— Problem description —
Write out the entries below exactly, from the first line to the one with "open MeasureTheory Set Metric", both ends included.

— Recorded information —
++++++++

import Summits.AtomisticToContinuum.Crystallization.Theorems.ChartedPlanarOrderCleanScaleP
import Summits.AtomisticToContinuum.Crystallization.Theorems.ChartedPlanarOrderStackedSiteData

/-!
# ChartedPlanarOrder — the layering dichotomy `StackedDichotomy` (critic row 445 (α))

decomp-a2c lens-3 (generation 23/24; N = `Theses.ChartedPlanarOrder.ChartedZeroExcessLayered`, PS column;
the shared input of `W_far` / `W_near` (lens-3) and `StackedRep` (lens-4)).

`StackedDichotomy aHi`: a `δ`-separated, `(1/16, 9/10, aHi)`-clean, STACKED layered set `Layered a b w` with short
periods `‖a‖, ‖b‖ ≤ 17/16` has a unit stacking normal `ν ⊥ a, b` and, for EVERY layer `m`, a pattern scale
`a′ ∈ [9/10, aHi]` with `|‖a‖ − a′|, |‖b‖ − a′| ≤ a′/16` and EITHER
(T) TRIANGULAR in-plane lattice `| |⟪a,b⟫| − a′²/2 | ≤ 33a′²/256` with spacing `12/25·a′ ≤ H_{m+1} ≤ 101/100·a′`, OR
(S) SQUARE in-plane lattice `|⟪a,b⟫| ≤ 33a′²/256` with spacing `a′/2 ≤ H_{m+1} ≤ 9/10·a′`
(`H_{m+1} = ⟪ν, w (m+1) − w m⟫`).  `stackedDichotomy : aHi ≤ 8/7 → StackedDichotomy aHi`.

Proof (per layer, at the atom `q = w m`): `…CleanEnvironment.periods_type` (periods are a matched first-shell
antipodally-closed pair, type T/S) → `…StackedSiteData.exists_oriented_siteData` (pattern normal `n`, spacing class
`h`, classes, in-plane sites = period combinations) → tilt `…LayerFrame.tilt_bound` + `…StackedLayerGeometry`
numerics (`cos ≥ 0.976 / 0.988`) → the up-site atom bounds `H_{m+1}` above → a layer-`(m+1)` atom within `3a′/2`
of `q` (lattice reduction) is matched to a site of class `+h`: class `0` is excluded by `eq_of_inplane`, negative
classes by sign, class `2h` by the upper bound → the lower window.
-/

open MeasureTheory Set Metric
open scoped RealInnerProductSpace
open Literature.Geometry.DiscreteGeometry
open Summit.AtomisticToContinuum.Crystallization.Theorems.ChartedPlanarOrderRigidityDoor (E3)
open Summit.AtomisticToContinuum.Crystallization.Theorems.ChartedPlanarOrderDensityDichotomy (IsSep μS)
open Summit.AtomisticToContinuum.Crystallization.Theorems.ChartedPlanarOrderProfileSlavingLJ (IsStacked)
open Summit.AtomisticToContinuum.Crystallization.Theorems.ChartedPlanarOrderDoorLayered (Layered)
open Summit.AtomisticToContinuum.Crystallization.Theorems.ChartedPlanarOrderCleanScaleP (IsCleanP isCleanP_μS_iff cleanStackedIndependentP)
open Summit.AtomisticToContinuum.Crystallization.Theorems.ChartedPlanarOrderSepCounting (exists_unit_normal)
open Summit.AtomisticToContinuum.Crystallization.Theorems.ChartedPlanarOrderLayerFrame (tilt_bound)
open Summit.AtomisticToContinuum.Crystallization.Theorems.ChartedPlanarOrderCleanEnvironment
open Summit.AtomisticToContinuum.Crystallization.Theorems.ChartedPlanarOrderStackedLayerGeometry
open Summit.AtomisticToContinuum.Crystallization.Theorems.ChartedPlanarOrderStackedSiteData

namespace Summit.AtomisticToContinuum.Crystallization.Theorems.ChartedPlanarOrderStackedDichotomy

/-! ## §4 The statement and the per-layer theorem -/

/-- ★★★ `StackedDichotomy aHi` — the LAYERING DICHOTOMY (critic row 445 (α)): separated + clean + stacked + short
periods ⇒ per layer a pattern scale `a′` and EITHER a triangular in-plane lattice with spacing window
`[12/25, 101/100]·a′` OR a square one with spacing window `[1/2, 9/10]·a′`. -/
def StackedDichotomy (aHi : ℝ) : Prop :=
  ∀ δ : ℝ, 0 < δ → ∀ (a b : E3) (w : ℤ → E3), IsSep δ (Layered a b w) → IsCleanP aHi (μS (Layered a b w)) →
    IsStacked a b w → ‖a‖ ≤ 17 / 16 → ‖b‖ ≤ 17 / 16 →
    ∃ ν : E3, ‖ν‖ = 1 ∧ ⟪ν, a⟫ = 0 ∧ ⟪ν, b⟫ = 0 ∧ (∀ m : ℤ, 0 < ⟪ν, w (m + 1) - w m⟫) ∧
    ∀ m : ℤ, ∃ a' : ℝ, 9 / 10 ≤ a' ∧ a' ≤ aHi ∧ |‖a‖ - a'| ≤ 1 / 16 * a' ∧ |‖b‖ - a'| ≤ 1 / 16 * a' ∧
      ((|(|⟪a, b⟫| - a' ^ 2 / 2)| ≤ 33 / 256 * a' ^ 2 ∧
          12 / 25 * a' ≤ ⟪ν, w (m + 1) - w m⟫ ∧ ⟪ν, w (m + 1) - w m⟫ ≤ 101 / 100 * a') ∨
       (|⟪a, b⟫| ≤ 33 / 256 * a' ^ 2 ∧
          1 / 2 * a' ≤ ⟪ν, w (m + 1) - w m⟫ ∧ ⟪ν, w (m + 1) - w m⟫ ≤ 9 / 10 * a'))

section Layer

variable {aHi : ℝ} {a b ν : E3} {w : ℤ → E3}

/-- ★★ THE PER-LAYER WINDOW. -/
theorem layer_window (hclean : ∀ q ∈ Layered a b w, IsTwoShellGoodSet (1 / 16) (9 / 10) aHi (Layered a b w) q)
    (hν1 : ‖ν‖ = 1) (hνa : ⟪ν, a⟫ = 0) (hνb : ⟪ν, b⟫ = 0) (hνpos : ∀ m : ℤ, 0 < ⟪ν, w (m + 1) - w m⟫)
    (ha0 : a ≠ 0) (hb0 : b ≠ 0) (hab : a ≠ b) (hab' : a + b ≠ 0) (han : ‖a‖ ≤ 17 / 16) (hbn : ‖b‖ ≤ 17 / 16) (m : ℤ) :
    ∃ a' : ℝ, 9 / 10 ≤ a' ∧ a' ≤ aHi ∧ |‖a‖ - a'| ≤ 1 / 16 * a' ∧ |‖b‖ - a'| ≤ 1 / 16 * a' ∧
      ((|(|⟪a, b⟫| - a' ^ 2 / 2)| ≤ 33 / 256 * a' ^ 2 ∧
          12 / 25 * a' ≤ ⟪ν, w (m + 1) - w m⟫ ∧ ⟪ν, w (m + 1) - w m⟫ ≤ 101 / 100 * a') ∨
       (|⟪a, b⟫| ≤ 33 / 256 * a' ^ 2 ∧
          1 / 2 * a' ≤ ⟪ν, w (m + 1) - w m⟫ ∧ ⟪ν, w (m + 1) - w m⟫ ≤ 9 / 10 * a')) := by
  have hq : w m ∈ Layered a b w := offset_mem m
  obtain ⟨a', ha'lo, ha'hi, A, P, f, hP, hm, -, hc⟩ := hclean (w m) hq
  have ha'pos : 0 < a' := by linarith
  have hqa : w m + a ∈ Layered a b w := by simpa using add_period_mem hq 1 0
  have hqa' : w m - a ∈ Layered a b w := by simpa using sub_period_mem hq 1 0
  have hqb : w m + b ∈ Layered a b w := by simpa using add_period_mem hq 0 1
  have hqb' : w m - b ∈ Layered a b w := by simpa using sub_period_mem hq 0 1
  obtain ⟨p₁, hp₁, p₂, hp₂, hp₁1, hp₂1, hnp₁, hnp₂, hne, hne', -, -, -, -, hA1, hA2, hna, hnb, -, hAB⟩ :=
    periods_type hP hm hc ha'lo hqa hqa' hqb hqb' ha0 hb0 hab hab' han hbn
  obtain ⟨n, h, htype, ⟨hn1, hn₁, hn₂, hall, hfirst, ⟨u, hu, hu1, hut⟩, -, hC1, hC2⟩, hc0⟩ :=
    exists_oriented_siteData hP hp₁ hp₂ hp₁1 hp₂1 hnp₁ hnp₂ hne hne' A ν
  have hc1 : ⟪ν, A n⟫ ^ 2 ≤ 1 := cos_sq_le_one hν1 hn1
  have hcle : ⟪ν, A n⟫ ≤ 1 := le_one_of_sq_le_one hc1
  have htilt : (1 - ⟪ν, A n⟫ ^ 2) * (‖a‖ ^ 2 * ‖b‖ ^ 2 - ⟪a, b⟫ ^ 2) ≤ (1 / 16 * a' * (‖a‖ + ‖b‖)) ^ 2 :=
    tilt_bound hν1 hνa hνb (norm_map_unit hn1) (abs_inner_map_le hn1 hn₁ hA1) (abs_inner_map_le hn1 hn₂ hA2)
  have hna2 : ‖a‖ ≤ 17 / 16 * a' := by have := (abs_le.1 hna).2; linarith
  have hnb2 : ‖b‖ ≤ 17 / 16 * a' := by have := (abs_le.1 hnb).2; linarith
  -- the up-site atom and its matching
  have hfu : f u ∈ Layered a b w := (hm u hu).1
  have hue : ‖(f u - w m) - a' • A u‖ ≤ 1 / 16 * a' := by
    have := (hm u hu).2; rwa [dist_eq_norm, show f u - (w m + a' • A u) = (f u - w m) - a' • A u by abel] at this
  obtain ⟨du, eu, hHu, hdu, heu⟩ := height_formula (B := 1) hν1 hn1 hue (by rw [hu1]; norm_num)
  rw [hut] at hHu hdu
  -- a layer-(m+1) atom near w m, matched to a site z
  have hHpos : 0 < ⟪ν, w (m + 1) - w m⟫ := hνpos m
  refine ⟨a', ha'lo, ha'hi, hna, hnb, ?_⟩
  rcases htype with ⟨hh, hκ⟩ | ⟨hh, hκ, -⟩
  · -- TRIANGULAR
    left
    have hAB' : |⟪a, b⟫ - a' ^ 2 * ⟪p₁, p₂⟫| ≤ 33 / 256 * a' ^ 2 := hAB
    have hG := gram_lower_T ha'pos hna hnb hκ hAB'
    have hs : (1 - ⟪ν, A n⟫ ^ 2) * 24704 ≤ 1156 := by
      have := tilt_budget ha'pos hc1 htilt hG hna2 hnb2 (norm_nonneg _) (norm_nonneg _); linarith
    have hcT := cos_lower_T hc0 hs
    -- upper bound from the up-site atom
    rw [hh] at hdu hHu
    rw [sq_sqrt_six_div] at hdu
    have hUp : ⟪ν, f u - w m⟫ ≤ 101 / 100 * a' := by rw [hHu]; exact window_T_up ha'pos hcle (dev_T_first hs hdu) heu
    have hUpos : 0 < ⟪ν, f u - w m⟫ := by
      rw [hHu]
      have := window_T_low ha'pos hcT ((dev_T_first hs hdu).trans (by norm_num)) heu; linarith
    have hHle : ⟪ν, w (m + 1) - w m⟫ ≤ 101 / 100 * a' := (next_height_le hνpos hνa hνb hfu m hUpos).trans hUp
    refine ⟨abs_abs_sub_half hκ hAB', ?_, hHle⟩
    -- lower bound: the near layer-(m+1) atom is matched to a class-h site
    have hGpos : 0 < ‖a‖ ^ 2 * ‖b‖ ^ 2 - ⟪a, b⟫ ^ 2 := lt_of_lt_of_le (by positivity) hG
    obtain ⟨y, hy, hyH, hyd⟩ := exists_next_layer_atom (w := w) hν1 hνa hνb hGpos m
    have hyq : y ≠ w m := by
      intro h0; rw [h0, sub_self, inner_zero_right] at hyH; exact hHpos.ne hyH
    have hdist : dist y (w m) ≤ 3 / 2 * a' := by
      rw [dist_eq_norm]
      refine (abs_le_of_sq_le_sq' (reach_budget (by positivity) (by linarith) hHpos.le hHle hyd) (by positivity)).2
    obtain ⟨z, hz, -, hze⟩ := exists_match hm hc hy hyq hdist
    obtain ⟨d, e, hHy, hd, he⟩ := height_formula (B := 2) hν1 hn1 hze (norm_sq_le_two hP hz)
    rw [hyH] at hHy
    rcases hfirst z hz (Or.inr hh) with hk | hk | hk
    · -- class 0: excluded
      exfalso
      obtain ⟨i, j, hi, hj, hzij⟩ := hC1 z hz hk
      have hyeq := eq_of_inplane hclean hb0 hbn hq ha'lo hA1 hA2 hnb hy hze hi hj hzij
      have h0 : ⟪ν, y - w m⟫ = 0 := by
        rw [hyeq, add_sub_cancel_left]; exact inner_period_combo hνa hνb _ _
      rw [hyH] at h0; exact hHpos.ne' h0
    · -- class +h
      rw [hk, hh] at hHy hd
      rw [sq_sqrt_six_div] at hd
      rw [hHy]; exact window_T_low ha'pos hcT (dev_T_any hs hd) he
    · -- class −h: negative height
      exfalso
      rw [hk, hh] at hHy hd
      rw [neg_sq, sq_sqrt_six_div] at hd
      have := window_T_neg ha'pos hcT (dev_T_any hs hd) he
      linarith
  · -- SQUARE
    right
    have hAB' : |⟪a, b⟫ - a' ^ 2 * 0| ≤ 33 / 256 * a' ^ 2 := by rw [← hκ]; exact hAB
    have hG := gram_lower_S ha'pos hna hnb hAB'
    have hs : (1 - ⟪ν, A n⟫ ^ 2) * 49536 ≤ 1156 := by
      have := tilt_budget ha'pos hc1 htilt hG hna2 hnb2 (norm_nonneg _) (norm_nonneg _); linarith
    have hcS := cos_lower_S hc0 hs
    rw [hh] at hdu hHu
    rw [sq_sqrt_two_div] at hdu
    have hUp : ⟪ν, f u - w m⟫ ≤ 9 / 10 * a' := by rw [hHu]; exact window_S_up ha'pos hcle (dev_S_first hs hdu) heu
    have hUpos : 0 < ⟪ν, f u - w m⟫ := by
      rw [hHu]; have := window_S_low ha'pos hcS (dev_S_first hs hdu) heu; linarith
    have hHle : ⟪ν, w (m + 1) - w m⟫ ≤ 9 / 10 * a' := (next_height_le hνpos hνa hνb hfu m hUpos).trans hUp
    refine ⟨by simpa using hAB', ?_, hHle⟩
    have hGpos : 0 < ‖a‖ ^ 2 * ‖b‖ ^ 2 - ⟪a, b⟫ ^ 2 := lt_of_lt_of_le (by positivity) hG
    obtain ⟨y, hy, hyH, hyd⟩ := exists_next_layer_atom (w := w) hν1 hνa hνb hGpos m
    have hyq : y ≠ w m := by
      intro h0; rw [h0, sub_self, inner_zero_right] at hyH; exact hHpos.ne hyH
    have hdist : dist y (w m) ≤ 3 / 2 * a' := by
      rw [dist_eq_norm]
      refine (abs_le_of_sq_le_sq' (reach_budget (by positivity) (by linarith) hHpos.le (hHle.trans (by linarith)) hyd)
        (by positivity)).2
    obtain ⟨z, hz, -, hze⟩ := exists_match hm hc hy hyq hdist
    have hh0 : 0 < h := by rw [hh]; positivity
    rcases hall z hz with hk | hk | hk | hk | hk
    · exfalso
      obtain ⟨i, j, hi, hj, hzij⟩ := hC1 z hz hk
      have hyeq := eq_of_inplane hclean hb0 hbn hq ha'lo hA1 hA2 hnb hy hze hi hj hzij
      have h0 : ⟪ν, y - w m⟫ = 0 := by
        rw [hyeq, add_sub_cancel_left]; exact inner_period_combo hνa hνb _ _
      rw [hyH] at h0; exact hHpos.ne' h0
    · -- class +h: first shell by (C2)
      have hz1 : ‖z‖ = 1 := by
        by_contra hz1
        rcases hC2 z hz hh hz1 with h0 | h0 | h0 <;> rw [hk] at h0 <;> linarith
      obtain ⟨d, e, hHy, hd, he⟩ := height_formula (B := 1) hν1 hn1 hze (by rw [hz1]; norm_num)
      rw [hyH, hk, hh] at hHy; rw [hk, hh, sq_sqrt_two_div] at hd
      rw [hHy]; exact window_S_low ha'pos hcS (dev_S_first hs hd) he
    · exfalso
      have hz1 : ‖z‖ = 1 := by
        by_contra hz1
        rcases hC2 z hz hh hz1 with h0 | h0 | h0 <;> rw [hk] at h0 <;> linarith
      obtain ⟨d, e, hHy, hd, he⟩ := height_formula (B := 1) hν1 hn1 hze (by rw [hz1]; norm_num)
      rw [hyH, hk, hh] at hHy; rw [hk, hh, neg_sq, sq_sqrt_two_div] at hd
      have := window_S_neg ha'pos hcS (dev_S_first hs hd) he
      linarith
    · exfalso
      obtain ⟨d, e, hHy, hd, he⟩ := height_formula (B := 2) hν1 hn1 hze (norm_sq_le_two hP hz)
      rw [hyH, hk, hh] at hHy; rw [hk, hh, sq_two_mul_sqrt_two_div] at hd
      have := window_S_two ha'pos hcS (dev_zero hd) he
      linarith
    · exfalso
      obtain ⟨d, e, hHy, hd, he⟩ := height_formula (B := 2) hν1 hn1 hze (norm_sq_le_two hP hz)
      rw [hyH, hk, hh] at hHy; rw [hk, hh, neg_sq, sq_two_mul_sqrt_two_div] at hd
      have := window_S_negtwo ha'pos hcS (dev_zero hd) he
      linarith

end Layer

/-! ## §5 The theorem -/

/-- ★★★ the layering dichotomy holds up to the pattern-scale ceiling `8/7` (in particular at `103/100` and `17/16`). -/
theorem stackedDichotomy {aHi : ℝ} (haHi : aHi ≤ 8 / 7) : StackedDichotomy aHi := by
  intro δ hδ a b w hsep hclean hst han hbn
  have hind := cleanStackedIndependentP haHi δ hδ a b w hsep hclean hst
  have hcl := (isCleanP_μS_iff (Layered a b w)).1 hclean
  obtain ⟨ν, hν1, hνa, hνb, hνpos⟩ := exists_unit_normal hst
  have ha0 : a ≠ 0 := by
    intro h; have := (hind.eq_zero_of_pair (s := 1) (t := 0) (by simp [h])).1; norm_num at this
  have hb0 : b ≠ 0 := by
    intro h; have := (hind.eq_zero_of_pair (s := 0) (t := 1) (by simp [h])).2; norm_num at this
  have hab : a ≠ b := by
    intro h; have := (hind.eq_zero_of_pair (s := 1) (t := -1) (by simp [h])).1; norm_num at this
  have hab' : a + b ≠ 0 := by
    intro h; have := (hind.eq_zero_of_pair (s := 1) (t := 1) (by simpa using h)).1; norm_num at this
  exact ⟨ν, hν1, hνa, hνb, hνpos, fun m => layer_window hcl hν1 hνa hνb hνpos ha0 hb0 hab hab' han hbn m⟩

end Summit.AtomisticToContinuum.Crystallization.Theorems.ChartedPlanarOrderStackedDichotomy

++++++++

— Task response —
import Summits.AtomisticToContinuum.Crystallization.Theorems.ChartedPlanarOrderCleanScaleP
import Summits.AtomisticToContinuum.Crystallization.Theorems.ChartedPlanarOrderStackedSiteData

/-!
# ChartedPlanarOrder — the layering dichotomy `StackedDichotomy` (critic row 445 (α))

decomp-a2c lens-3 (generation 23/24; N = `Theses.ChartedPlanarOrder.ChartedZeroExcessLayered`, PS column;
the shared input of `W_far` / `W_near` (lens-3) and `StackedRep` (lens-4)).

`StackedDichotomy aHi`: a `δ`-separated, `(1/16, 9/10, aHi)`-clean, STACKED layered set `Layered a b w` with short
periods `‖a‖, ‖b‖ ≤ 17/16` has a unit stacking normal `ν ⊥ a, b` and, for EVERY layer `m`, a pattern scale
`a′ ∈ [9/10, aHi]` with `|‖a‖ − a′|, |‖b‖ − a′| ≤ a′/16` and EITHER
(T) TRIANGULAR in-plane lattice `| |⟪a,b⟫| − a′²/2 | ≤ 33a′²/256` with spacing `12/25·a′ ≤ H_{m+1} ≤ 101/100·a′`, OR
(S) SQUARE in-plane lattice `|⟪a,b⟫| ≤ 33a′²/256` with spacing `a′/2 ≤ H_{m+1} ≤ 9/10·a′`
(`H_{m+1} = ⟪ν, w (m+1) − w m⟫`).  `stackedDichotomy : aHi ≤ 8/7 → StackedDichotomy aHi`.

Proof (per layer, at the atom `q = w m`): `…CleanEnvironment.periods_type` (periods are a matched first-shell
antipodally-closed pair, type T/S) → `…StackedSiteData.exists_oriented_siteData` (pattern normal `n`, spacing class
`h`, classes, in-plane sites = period combinations) → tilt `…LayerFrame.tilt_bound` + `…StackedLayerGeometry`
numerics (`cos ≥ 0.976 / 0.988`) → the up-site atom bounds `H_{m+1}` above → a layer-`(m+1)` atom within `3a′/2`
of `q` (lattice reduction) is matched to a site of class `+h`: class `0` is excluded by `eq_of_inplane`, negative
classes by sign, class `2h` by the upper bound → the lower window.
-/

open MeasureTheory Set Metric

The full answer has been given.